What is being asked:
Please show each line of the listing where "Summits" is present.

Data for this exercise:
--- START ---
import Summits.Ventures.FusionMHD.Bench.SolovevPCFIterMercierMidThreshold
import Summits.Ventures.FusionMHD.Bench.SolovevPCFIterResistiveMidData
import Summits.Ventures.FusionMHD.Bench.SolovevPCFResistiveClosedForm
import Summits.Ventures.FusionMHD.Models.SolovevPCFResistiveIndex
import HarnessLib

/-!
# F1.DR — the resistive-interchange index `D_R` of the INTERIOR flux surface `ρ/ρ_e = 1/2` (Lee–Cerfon label `r = a/2 = ε/(2R_a)`)
# of the ITER-like PCF Solov'ev equilibrium: atoms, `⟨B²⟩`, and the identity `resistiveIndex = DRAtoms.DR` of the shared closed form
(venture LADDER-GRIDFUSION, rung F1 sub-rung F1.DR, «F1.DR-PROFILE» extension of the edge rows #63/#64 to the interior surfaces whose
Mercier-profile inputs are of record (#20 «F1.MERCIER-MID-ITER», sos-6 p493730 … p497831); cell `gridfusion`, seat `gridfusion-model-7` (g0),
2026-08-27.  Inputs BY NAME: sos-6's `…MercierMid{Data1,2,3,Subst,Integrals,Threshold}` (atomic integrals `K1m…K8m`, dictionary `lcU_theta`/
`lcGradSq_theta`/`lcAvgWeight_mid`, brackets `A4m/A6m/A7m/phihatm/M2m/M0m`, `lcMidData`, `mercierF_lcMidData`); model-5's `IterLike.avgBsq_eq` /
`resistiveIndex_eq_mercierD` (p492374); this seat's `K9m` certificate (`…ResistiveMidData`) and closed-form algebra (`…ResistiveClosedForm`).)

## The statement (three columns, never merged)
CERTIFIED (kernel, this file), MID-RADIUS surface of the ITER-like instance, free constant `g = F > 0`:
* `integral_gradSq_w_div_u_mid`: `∫₀^{2π} |∇Ψ|²·w/u dt = (4αρ²κ₀/c)·K9m`; `A9m = ⟨B_p²⟩ = 4αρ²K9m/K1m ∈ [0.0095018424071, 0.0095018424072]`;
  `avgBsq_mid`: `⟨B²⟩ = g²·A4m + A9m`;
* field identities of model-5's record `lcMidData g`: `Φ″ = g·phihatm·V′` (`Phi''_mid`), `⟨B²/G⟩ = g²A7m + A4m` (`gB2_mid`),
  `⟨σB²/G⟩ = g·A6m` (`gsB2_mid`);
* **`resistiveIndex_mid_eq`: `IterLike.resistiveIndex g (ε/(2R_a)) = midAtoms.DR g`** with `midAtoms = ⟨A4m, A6m, A7m, A9m, π·phihatm, M2m, M0m⟩`,
  i.e. `D_R(g) = −(M2m − M0m/g²)/(4π²phihatm²) + (H − 1/2)²`, `H = ((g²A7m + A4m)/(g²A4m + A9m) − A6m)/(2π·phihatm)`;
* the two structural sign conditions `A4m² < A7m·A9m`, `X < 0` and hence **`D_R` strictly decreasing in `g` on `(0, ∞)`** on this surface
  (`resistiveIndex_mid_strictAntiOn`); brackets `piPhihatm_bounds`, `Sm_bounds` for the threshold file.
LABEL «RESISTIVE-INTERCHANGE INDEX SIGN (criterion as printed, Zheng (3.42) / GGJ 1975) — not a tearing / resistive-wall statement».
MODELLED: ANALYTIC PCF Solov'ev equilibrium (ideal MHD, `μ₀p′ = −1`, `FF′ = 0`, fixed boundary; «ITER-like» = printed shape triple of
[cite: PatakiCerfonFreidberg2013, §6.1], not ITER); GGJ resistive-layer index evaluated on ideal-equilibrium inputs; `F` free; nothing here
says any plasma or device is stable.  VALIDATED (box B candidates, not used): model-5 `bench/F1DR-validated-lineageB.json` d2ab886dc86d0018
surface `rho_over_rhoe = 1/2`: `⟨B_p²⟩ = 0.0095018424`, `∫G·w/u = 0.133232034789`, `D_R(3/5) = −0.79754`, `D_R(1) = −3.59913`; model-7
`cert/model-7/dr_check.py`.  No `decide` here (the enclosures are the imported Data files').
-/

noncomputable section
--- END ---
Answer to the exercise:
import Summits.Ventures.FusionMHD.Bench.SolovevPCFIterMercierMidThreshold
import Summits.Ventures.FusionMHD.Bench.SolovevPCFIterResistiveMidData
import Summits.Ventures.FusionMHD.Bench.SolovevPCFResistiveClosedForm
import Summits.Ventures.FusionMHD.Models.SolovevPCFResistiveIndex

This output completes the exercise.